The Supreme Court, in the 2008 decision in Boumediene v. Bush, ruled for the first time that the Guantanamo prisoners have a constitutional right of habeas, to be pursued in lower federal courts in Washington, D.C.  But, in the new petition, the Uighurs’ lawyers argued bluntly that their case “presents a direct conflict between Boumediene and the law of the [D.C.] circuit.”

While the Boumediene decision held, the petition said, that “the judicial officer must have adequate authority to issue appropriate orders for relief, including, if necessary, an order directing the prisoner’s release,” the law of the D.C. Circuit is “that the [judicial] officer can do nothing more than accept assurances from the jailer….Boumediene held in 2008 that the judges were duty-bound promptly to dispose of cases; in 2009, the court of appeals barred them from ever issuing a judicial decree.”

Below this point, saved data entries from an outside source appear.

import Summits.AtomisticToContinuum.BoseEinsteinCondensation.Theses.BECDensityChord
import Literature.MathematicalPhysics.QuantumManyBody.JelliumBoseGasCondensateDilation

/-!
# Crux `DepletionStarShaped` (stmt-AtomisticToContinuum-11554) — strategist census, Lean side

Machine-checked facts used by `STRATEGY-CENSUS.md` (BC2-redirect re-audit of route BECDensityChord):

* `secant_occupation` — ONE instance of the secant inequality at a pair of densities `(ρ, ρ')`,
  `0 ≤ ρ`, `0 < ρ'`, already gives `λ_max ≥ (1 - (ρ/ρ')^{1/3}) N` at density `ρ`.
* `CofinalFragment` / `boseEinsteinCondensation_of_cofinal` — hence ANY fragment of the crux that
  still offers, for every small density, one strictly larger partner density with an eventual-in-`N`
  secant is already at least the conjunct `BoseEinsteinCondensation`.
* The candidate pieces of the regime / locality / threshold splits (`BulkStarShaped`,
  `LocalStarShaped`, `PointwiseStarShaped`) and the crux itself are such fragments:
  `…_implies_BEC` (landed `C → S` theorems = BC2 signal "summit-or-harder" for these pieces).
* `WindowStarShaped` (bounded GP parameter) is the complementary piece; it is NOT a cofinal
  fragment (its densities vanish as `N → ∞`).
* Proved glues / equivalences used by the census table: `depletionStarShaped_of_window_bulk` (D1),
  `localStarShaped_iff` (D2: the adjacent-pair fragment IS the crux), `depletionStarShaped_of_classes`
  (D4: one-line seam), `depletionStarShaped_of_window_doubling` (D5: dyadic induction),
  `convexBridge_conditionalBEC` (D6-i), `cN_scalePotential` (the fixed-`N` density axis is the
  dilation family, `JelliumBoseGas.condensateNumber_dilate`).
-/

noncomputable section

namespace Summit.AtomisticToContinuum.BoseEinsteinCondensation.Cruxes.DepletionStarShaped.Census

open Literature.MathematicalPhysics.QuantumManyBody.BoseGas
open Summit.AtomisticToContinuum.BoseEinsteinCondensation.Theses.BECDensityChord
open Filter Topology
open scoped ENNReal

/-- Condensate number `λ_max(γ_{Ψ₀})` of the `N`-particle Dirichlet ground state at density `ρ`
(box side `(N/ρ)^{1/3}`). -/
abbrev cN (v : ℝ → ℝ≥0∞) (N : ℕ) (ρ : ℝ) : ℝ≥0∞ :=
  condensateNumber v N (sideLength ρ N)

/-- One instance of the secant ("star-shape") inequality at particle number `N` and densities
`ρ₁ ≤ ρ₂`: `ρ₂^{1/3} N + ρ₁^{1/3} cN(ρ₂) ≤ ρ₁^{1/3} N + ρ₂^{1/3} cN(ρ₁)`, i.e.
`D(ρ₁)/ρ₁^{1/3} ≤ D(ρ₂)/ρ₂^{1/3}` with `D = N - cN` (subtraction-free form, verbatim the body of
`DepletionStarShaped`). -/
def Secant (v : ℝ → ℝ≥0∞) (N : ℕ) (ρ₁ ρ₂ : ℝ) : Prop :=
  ENNReal.ofReal (ρ₂ ^ (1 / 3 : ℝ)) * (N : ℝ≥0∞) + ENNReal.ofReal (ρ₁ ^ (1 / 3 : ℝ)) * cN v N ρ₂ ≤
    ENNReal.ofReal (ρ₁ ^ (1 / 3 : ℝ)) * (N : ℝ≥0∞) + ENNReal.ofReal (ρ₂ ^ (1 / 3 : ℝ)) * cN v N ρ₁

/-- The crux, restated through `Secant` (definitional). -/
theorem depletionStarShaped_iff :
    DepletionStarShaped ↔ ∀ v : ℝ → ℝ≥0∞, IsRepulsiveFiniteRange v → ∃ ρs : ℝ, 0 < ρs ∧
      ∀ᶠ N : ℕ in atTop, ∀ ρ₁ ρ₂ : ℝ, 0 < ρ₁ → ρ₁ ≤ ρ₂ → ρ₂ ≤ ρs → Secant v N ρ₁ ρ₂ :=
  Iff.rfl

/-- **One secant instance is a BEC bound.** If the secant inequality holds at `(ρ, ρ')` with
`0 ≤ ρ`, `0 < ρ'`, then `λ_max ≥ (1 - (ρ/ρ')^{1/3}) · N` at density `ρ` (only `cN(ρ') ≥ 0` is used). -/
theorem secant_occupation {v : ℝ → ℝ≥0∞} {N : ℕ} {ρ ρ' : ℝ} (hρ : 0 ≤ ρ) (hρ' : 0 < ρ')
    (h : Secant v N ρ ρ') :
    ENNReal.ofReal ((1 - (ρ / ρ') ^ (1 / 3 : ℝ)) * N) ≤ cN v N ρ := by
  have h1 : ENNReal.ofReal (ρ' ^ (1 / 3 : ℝ)) * (N : ℝ≥0∞) ≤
      ENNReal.ofReal (ρ ^ (1 / 3 : ℝ)) * (N : ℝ≥0∞) + ENNReal.ofReal (ρ' ^ (1 / 3 : ℝ)) * cN v N ρ :=
    le_trans le_self_add h
  rcases eq_or_ne (cN v N ρ) ⊤ with htop | hfin
  · rw [htop]; exact le_top
  · set c : ℝ≥0∞ := cN v N ρ with hc
    have t'pos : 0 < ρ' ^ (1 / 3 : ℝ) := Real.rpow_pos_of_pos hρ' _
    have tnn : 0 ≤ ρ ^ (1 / 3 : ℝ) := Real.rpow_nonneg hρ _
    have hA : ENNReal.ofReal (ρ' ^ (1 / 3 : ℝ)) * (N : ℝ≥0∞) ≠ ⊤ :=
      ENNReal.mul_ne_top ENNReal.ofReal_ne_top (ENNReal.natCast_ne_top N)
    have hB : ENNReal.ofReal (ρ ^ (1 / 3 : ℝ)) * (N : ℝ≥0∞) ≠ ⊤ :=
      ENNReal.mul_ne_top ENNReal.ofReal_ne_top (ENNReal.natCast_ne_top N)
    have hC : ENNReal.ofReal (ρ' ^ (1 / 3 : ℝ)) * c ≠ ⊤ := ENNReal.mul_ne_top ENNReal.ofReal_ne_top hfin
    have h2 : ρ' ^ (1 / 3 : ℝ) * N ≤ ρ ^ (1 / 3 : ℝ) * N + ρ' ^ (1 / 3 : ℝ) * c.toReal := by
      have h3 := (ENNReal.toReal_le_toReal hA (ENNReal.add_ne_top.2 ⟨hB, hC⟩)).2 h1
      rw [ENNReal.toReal_add hB hC, ENNReal.toReal_mul, ENNReal.toReal_mul, ENNReal.toReal_mul,
        ENNReal.toReal_ofReal t'pos.le, ENNReal.toReal_ofReal tnn, ENNReal.toReal_natCast] at h3
      exact h3
    have key : (1 - (ρ / ρ') ^ (1 / 3 : ℝ)) * N ≤ c.toReal := by
      rw [Real.div_rpow hρ hρ'.le]
      have e : (1 - ρ ^ (1 / 3 : ℝ) / ρ' ^ (1 / 3 : ℝ)) * N =
          (ρ' ^ (1 / 3 : ℝ) * N - ρ ^ (1 / 3 : ℝ) * N) / ρ' ^ (1 / 3 : ℝ) := by
        field_simp
      rw [e, div_le_iff₀ t'pos]
      nlinarith [h2, t'pos.le]
    calc ENNReal.ofReal ((1 - (ρ / ρ') ^ (1 / 3 : ℝ)) * N)
        ≤ ENNReal.ofReal c.toReal := ENNReal.ofReal_le_ofReal key
      _ = c := ENNReal.ofReal_toReal hfin

/-- A **cofinal fragment** of the star-shape statement for one potential `v`: every density in a
window `(0, ρs)` has SOME strictly larger partner density at which the secant holds for all large
`N` (threshold may depend on the pair). -/
def CofinalFragment (v : ℝ → ℝ≥0∞) : Prop :=
  ∃ ρs : ℝ, 0 < ρs ∧ ∀ ρ : ℝ, 0 < ρ → ρ < ρs → ∃ ρ' : ℝ, ρ < ρ' ∧ ∀ᶠ N : ℕ in atTop, Secant v N ρ ρ'

/-- A cofinal fragment already gives ground-state BEC at every density of its window, with the
explicit chord constant `c(ρ) = 1 - (ρ/ρ')^{1/3} > 0`. -/
theorem hasGroundStateBEC_of_cofinalFragment {v : ℝ → ℝ≥0∞} (h : CofinalFragment v) :
    ∃ ρ₀ : ℝ, 0 < ρ₀ ∧ ∀ ρ : ℝ, 0 < ρ → ρ < ρ₀ → HasGroundStateBEC v ρ := by
  obtain ⟨ρs, hρs, H⟩ := h
  refine ⟨ρs, hρs, fun ρ hρ hρlt => ?_⟩
  obtain ⟨ρ', hρρ', hN⟩ := H ρ hρ hρlt
  have hρ'pos : 0 < ρ' := hρ.trans hρρ'
  refine ⟨1 - (ρ / ρ') ^ (1 / 3 : ℝ), ?_, ?_⟩
  · have h1 : (ρ / ρ') ^ (1 / 3 : ℝ) < 1 :=
      Real.rpow_lt_one (div_nonneg hρ.le hρ'pos.le) ((div_lt_one hρ'pos).2 hρρ') (by norm_num)
    linarith
  · filter_upwards [hN] with N hN'
    exact secant_occupation hρ.le hρ'pos hN'

/-- **Any statement that supplies a cofinal fragment for every admissible potential is at least
the conjunct.** This is the mechanism behind the judge's `smuggling` flag, in checkable form. -/
theorem boseEinsteinCondensation_of_cofinal
    (h : ∀ v : ℝ → ℝ≥0∞, IsRepulsiveFiniteRange v → CofinalFragment v) :
    _root_.BoseEinsteinCondensation :=
  fun v hv => hasGroundStateBEC_of_cofinalFragment (h v hv)

/-! ## Candidate pieces of the attempted decompositions (signatures) -/

/-- D1, bulk piece: the secant only ABOVE an `N`-dependent density floor tending to `0`
(the regime `κ = aN^{2/3}ρ^{1/3} ≥ κ₁`, i.e. `ρ ≥ κ₁³/(a³N²)`; any floor sequence allowed). -/
def BulkStarShaped : Prop :=
  ∀ v : ℝ → ℝ≥0∞, IsRepulsiveFiniteRange v → ∃ ρs : ℝ, 0 < ρs ∧ ∃ floor : ℕ → ℝ,
    Tendsto floor atTop (𝓝 0) ∧ ∀ᶠ N : ℕ in atTop, ∀ ρ₁ ρ₂ : ℝ,
      floor N ≤ ρ₁ → 0 < ρ₁ → ρ₁ ≤ ρ₂ → ρ₂ ≤ ρs → Secant v N ρ₁ ρ₂

/-- D1, window piece: the secant only BELOW every ceiling `C/N²` (bounded GP parameter: the
Gross–Pitaevskii window and the perturbative onset). Not a cofinal fragment. -/
def WindowStarShaped : Prop :=
  ∀ v : ℝ → ℝ≥0∞, IsRepulsiveFiniteRange v → ∀ C : ℝ, 0 < C → ∀ᶠ N : ℕ in atTop, ∀ ρ₁ ρ₂ : ℝ,
    0 < ρ₁ → ρ₁ ≤ ρ₂ → ρ₂ ≤ C / (N : ℝ) ^ 2 → Secant v N ρ₁ ρ₂

/-- D2, local piece: the secant only for ADJACENT pairs `ρ₂ ≤ 2ρ₁`. -/
def LocalStarShaped : Prop :=
  ∀ v : ℝ → ℝ≥0∞, IsRepulsiveFiniteRange v → ∃ ρs : ℝ, 0 < ρs ∧ ∀ᶠ N : ℕ in atTop, ∀ ρ₁ ρ₂ : ℝ,
    0 < ρ₁ → ρ₁ ≤ ρ₂ → ρ₂ ≤ 2 * ρ₁ → ρ₂ ≤ ρs → Secant v N ρ₁ ρ₂

/-- D3, pointwise-threshold piece: the `N`-threshold may depend on the pair of densities. -/
def PointwiseStarShaped : Prop :=
  ∀ v : ℝ → ℝ≥0∞, IsRepulsiveFiniteRange v → ∃ ρs : ℝ, 0 < ρs ∧ ∀ ρ₁ ρ₂ : ℝ,
    0 < ρ₁ → ρ₁ ≤ ρ₂ → ρ₂ ≤ ρs → ∀ᶠ N : ℕ in atTop, Secant v N ρ₁ ρ₂

/-! ## The crux and the pieces D1-bulk, D2, D3 are cofinal fragments, hence `≥` the conjunct -/

theorem cofinal_of_depletionStarShaped (h : DepletionStarShaped) :
    ∀ v : ℝ → ℝ≥0∞, IsRepulsiveFiniteRange v → CofinalFragment v := by
  intro v hv
  obtain ⟨ρs, hρs, hN⟩ := h v hv
  refine ⟨ρs, hρs, fun ρ hρ hρlt => ⟨ρs, hρlt, ?_⟩⟩
  filter_upwards [hN] with N hN'
  exact hN' ρ ρs hρ hρlt.le le_rfl

theorem cofinal_of_bulkStarShaped (h : BulkStarShaped) :
    ∀ v : ℝ → ℝ≥0∞, IsRepulsiveFiniteRange v → CofinalFragment v := by
  intro v hv
  obtain ⟨ρs, hρs, floor, hfloor, hN⟩ := h v hv
  refine ⟨ρs, hρs, fun ρ hρ hρlt => ⟨ρs, hρlt, ?_⟩⟩
  have hfl : ∀ᶠ N : ℕ in atTop, floor N < ρ := hfloor.eventually_mem (Iio_mem_nhds hρ)
  filter_upwards [hN, hfl] with N hN' hfl'
  exact hN' ρ ρs hfl'.le hρ hρlt.le le_rfl

theorem cofinal_of_localStarShaped (h : LocalStarShaped) :
    ∀ v : ℝ → ℝ≥0∞, IsRepulsiveFiniteRange v → CofinalFragment v := by
  intro v hv
  obtain ⟨ρs, hρs, hN⟩ := h v hv
  refine ⟨ρs, hρs, fun ρ hρ hρlt => ⟨min (2 * ρ) ρs, lt_min (by linarith) hρlt, ?_⟩⟩
  filter_upwards [hN] with N hN'
  exact hN' ρ _ hρ (le_min (by linarith) hρlt.le) (min_le_left _ _) (min_le_right _ _)

theorem cofinal_of_pointwiseStarShaped (h : PointwiseStarShaped) :
    ∀ v : ℝ → ℝ≥0∞, IsRepulsiveFiniteRange v → CofinalFragment v := by
  intro v hv
  obtain ⟨ρs, hρs, hN⟩ := h v hv
  exact ⟨ρs, hρs, fun ρ hρ hρlt => ⟨ρs, hρlt, hN ρ ρs hρ hρlt.le le_rfl⟩⟩

/-- The crux is at least the conjunct (the `SecantLemma ∘ closes` path, self-contained). -/
theorem depletionStarShaped_implies_BEC (h : DepletionStarShaped) : _root_.BoseEinsteinCondensation :=
  boseEinsteinCondensation_of_cofinal (cofinal_of_depletionStarShaped h)

/-- D1's bulk piece alone is at least the conjunct (BC2 (c) fails for it). -/
theorem bulkStarShaped_implies_BEC (h : BulkStarShaped) : _root_.BoseEinsteinCondensation :=
  boseEinsteinCondensation_of_cofinal (cofinal_of_bulkStarShaped h)

/-- D2's local piece alone is at least the conjunct (BC2 (c) fails for it). -/
theorem localStarShaped_implies_BEC (h : LocalStarShaped) : _root_.BoseEinsteinCondensation :=
  boseEinsteinCondensation_of_cofinal (cofinal_of_localStarShaped h)

/-- D3's pointwise-threshold piece alone is at least the conjunct (BC2 (c) fails for it). -/
theorem pointwiseStarShaped_implies_BEC (h : PointwiseStarShaped) : _root_.BoseEinsteinCondensation :=
  boseEinsteinCondensation_of_cofinal (cofinal_of_pointwiseStarShaped h)


/-! ## D1 in full: the regime split `Window ∧ Bulk → crux` with a PROVED, non-trivial glue

The glue is genuine (`D/t` non-decreasing is transitive through the junction density `C/N²`,
including the `⊤` bookkeeping of `ℝ≥0∞`), so D1 satisfies (a) and (b); it fails (c) because the
bulk piece is a cofinal fragment (`bulkStarShaped'_implies_BEC`). -/

/-- Transitivity of the secant through an intermediate density: unconditional in `ℝ≥0∞`. -/
theorem secant_trans {v : ℝ → ℝ≥0∞} {N : ℕ} {ρ₁ ρm ρ₂ : ℝ} (h₁ : 0 < ρ₁) (hm : 0 < ρm)
    (h₂ : 0 < ρ₂) (hA : Secant v N ρ₁ ρm) (hB : Secant v N ρm ρ₂) : Secant v N ρ₁ ρ₂ := by
  unfold Secant at hA hB ⊢
  have hapos : 0 < ρ₁ ^ (1 / 3 : ℝ) := Real.rpow_pos_of_pos h₁ _
  have hbpos : 0 < ρm ^ (1 / 3 : ℝ) := Real.rpow_pos_of_pos hm _
  have hcpos : 0 < ρ₂ ^ (1 / 3 : ℝ) := Real.rpow_pos_of_pos h₂ _
  set a : ℝ≥0∞ := ENNReal.ofReal (ρ₁ ^ (1 / 3 : ℝ)) with ha
  set b : ℝ≥0∞ := ENNReal.ofReal (ρm ^ (1 / 3 : ℝ)) with hb
  set c : ℝ≥0∞ := ENNReal.ofReal (ρ₂ ^ (1 / 3 : ℝ)) with hc
  set x : ℝ≥0∞ := cN v N ρ₁ with hx
  set y : ℝ≥0∞ := cN v N ρm with hy
  set z : ℝ≥0∞ := cN v N ρ₂ with hz
  have ha0 : a ≠ 0 := (ENNReal.ofReal_pos.2 hapos).ne'
  have hb0 : b ≠ 0 := (ENNReal.ofReal_pos.2 hbpos).ne'
  have hc0 : c ≠ 0 := (ENNReal.ofReal_pos.2 hcpos).ne'
  have haT : a ≠ ⊤ := ENNReal.ofReal_ne_top
  have hbT : b ≠ ⊤ := ENNReal.ofReal_ne_top
  have hcT : c ≠ ⊤ := ENNReal.ofReal_ne_top
  have hNT : (N : ℝ≥0∞) ≠ ⊤ := ENNReal.natCast_ne_top N
  -- ⊤ bookkeeping
  by_cases hxT : x = ⊤
  · have : c * x = ⊤ := by rw [hxT]; exact ENNReal.mul_top hc0
    rw [this, add_top]; exact le_top
  by_cases hyT : y = ⊤
  · exfalso
    apply hxT
    have h' : a * y = ⊤ := by rw [hyT]; exact ENNReal.mul_top ha0
    have htop : a * (N : ℝ≥0∞) + b * x = ⊤ :=
      top_unique (le_trans (le_of_eq (by rw [h', add_top])) hA)
    rcases ENNReal.add_eq_top.1 htop with h | h
    · exact absurd h (ENNReal.mul_ne_top haT hNT)
    · rcases ENNReal.mul_eq_top.1 h with h | h
      · exact h.2
      · exact absurd h.1 hbT
  by_cases hzT : z = ⊤
  · exfalso
    apply hyT
    have h' : b * z = ⊤ := by rw [hzT]; exact ENNReal.mul_top hb0
    have htop : b * (N : ℝ≥0∞) + c * y = ⊤ :=
      top_unique (le_trans (le_of_eq (by rw [h', add_top])) hB)
    rcases ENNReal.add_eq_top.1 htop with h | h
    · exact absurd h (ENNReal.mul_ne_top hbT hNT)
    · rcases ENNReal.mul_eq_top.1 h with h | h
      · exact h.2
      · exact absurd h.1 hcT
  -- all finite: pass to reals
  have fin : ∀ {p q : ℝ≥0∞}, p ≠ ⊤ → q ≠ ⊤ → p * q ≠ ⊤ := fun hp hq => ENNReal.mul_ne_top hp hq
  have hA' := (ENNReal.toReal_le_toReal (ENNReal.add_ne_top.2 ⟨fin hbT hNT, fin haT hyT⟩)
    (ENNReal.add_ne_top.2 ⟨fin haT hNT, fin hbT hxT⟩)).2 hA
  have hB' := (ENNReal.toReal_le_toReal (ENNReal.add_ne_top.2 ⟨fin hcT hNT, fin hbT hzT⟩)
    (ENNReal.add_ne_top.2 ⟨fin hbT hNT, fin hcT hyT⟩)).2 hB
  rw [← ENNReal.toReal_le_toReal (ENNReal.add_ne_top.2 ⟨fin hcT hNT, fin haT hzT⟩)
    (ENNReal.add_ne_top.2 ⟨fin haT hNT, fin hcT hxT⟩)]
  rw [ENNReal.toReal_add (fin hbT hNT) (fin haT hyT), ENNReal.toReal_add (fin haT hNT) (fin hbT hxT)]
    at hA'
  rw [ENNReal.toReal_add (fin hcT hNT) (fin hbT hzT), ENNReal.toReal_add (fin hbT hNT) (fin hcT hyT)]
    at hB'
  rw [ENNReal.toReal_add (fin hcT hNT) (fin haT hzT), ENNReal.toReal_add (fin haT hNT) (fin hcT hxT)]
  simp only [ENNReal.toReal_mul, ENNReal.toReal_natCast, ha, hb, hc,
    ENNReal.toReal_ofReal hapos.le, ENNReal.toReal_ofReal hbpos.le, ENNReal.toReal_ofReal hcpos.le]
    at hA' hB' ⊢
  -- hA' : tm N + t₁ y ≤ t₁ N + tm x ; hB' : t₂ N + tm z ≤ tm N + t₂ y ; goal : t₂ N + t₁ z ≤ t₁ N + t₂ x
  have e1 := mul_le_mul_of_nonneg_left hA' hcpos.le
  have e2 := mul_le_mul_of_nonneg_left hB' hapos.le
  have key : ρm ^ (1 / 3 : ℝ) * (ρ₂ ^ (1 / 3 : ℝ) * N + ρ₁ ^ (1 / 3 : ℝ) * z.toReal) ≤
      ρm ^ (1 / 3 : ℝ) * (ρ₁ ^ (1 / 3 : ℝ) * N + ρ₂ ^ (1 / 3 : ℝ) * x.toReal) := by
    nlinarith [e1, e2]
  exact le_of_mul_le_mul_left key hbpos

In May 2010, the Circuit Court panel reinstated its 2009 decision, after the case had been sent back to it by the Supreme Court.  In the latest decision, in “Kiyemba III,” the Uighurs’ petition said, the Circuit Court “has rendered judicial relief categorically unavailable to the prevailing habeas petitioner.  The only relief available is political.”

The principle at stake, the petition asserted, is “as old as Hayburn’s Case” — a 1792 ruling by two Supreme Court Justices in a military pension case that no decision of any U.S. court can constitutionally be revised by an action of the political branches.  That case, according to the petition, illustrated the then-new Constitution’s separation of powers doctrine, meaning that a district court’s power to enter a binding decree may not be made subject to “the discretionary actions of a coordinate branch.”

The D.C. Circuit, the petition argued, has breached that principle by handing over to the Executive branch the authority to nullify a federal habeas judge’s order to release a prisoner by refusing to carry it out except on the Executive branch’s terms.

The Justice Department, which resisted Supreme Court review of the Uighurs’ previous appeal to the Supreme Court and their claims in the lower courts, will have a chance to respond to the new petition before the Justices act on it.  The response would be due in the first week in January, unless the Court extends the time for filing.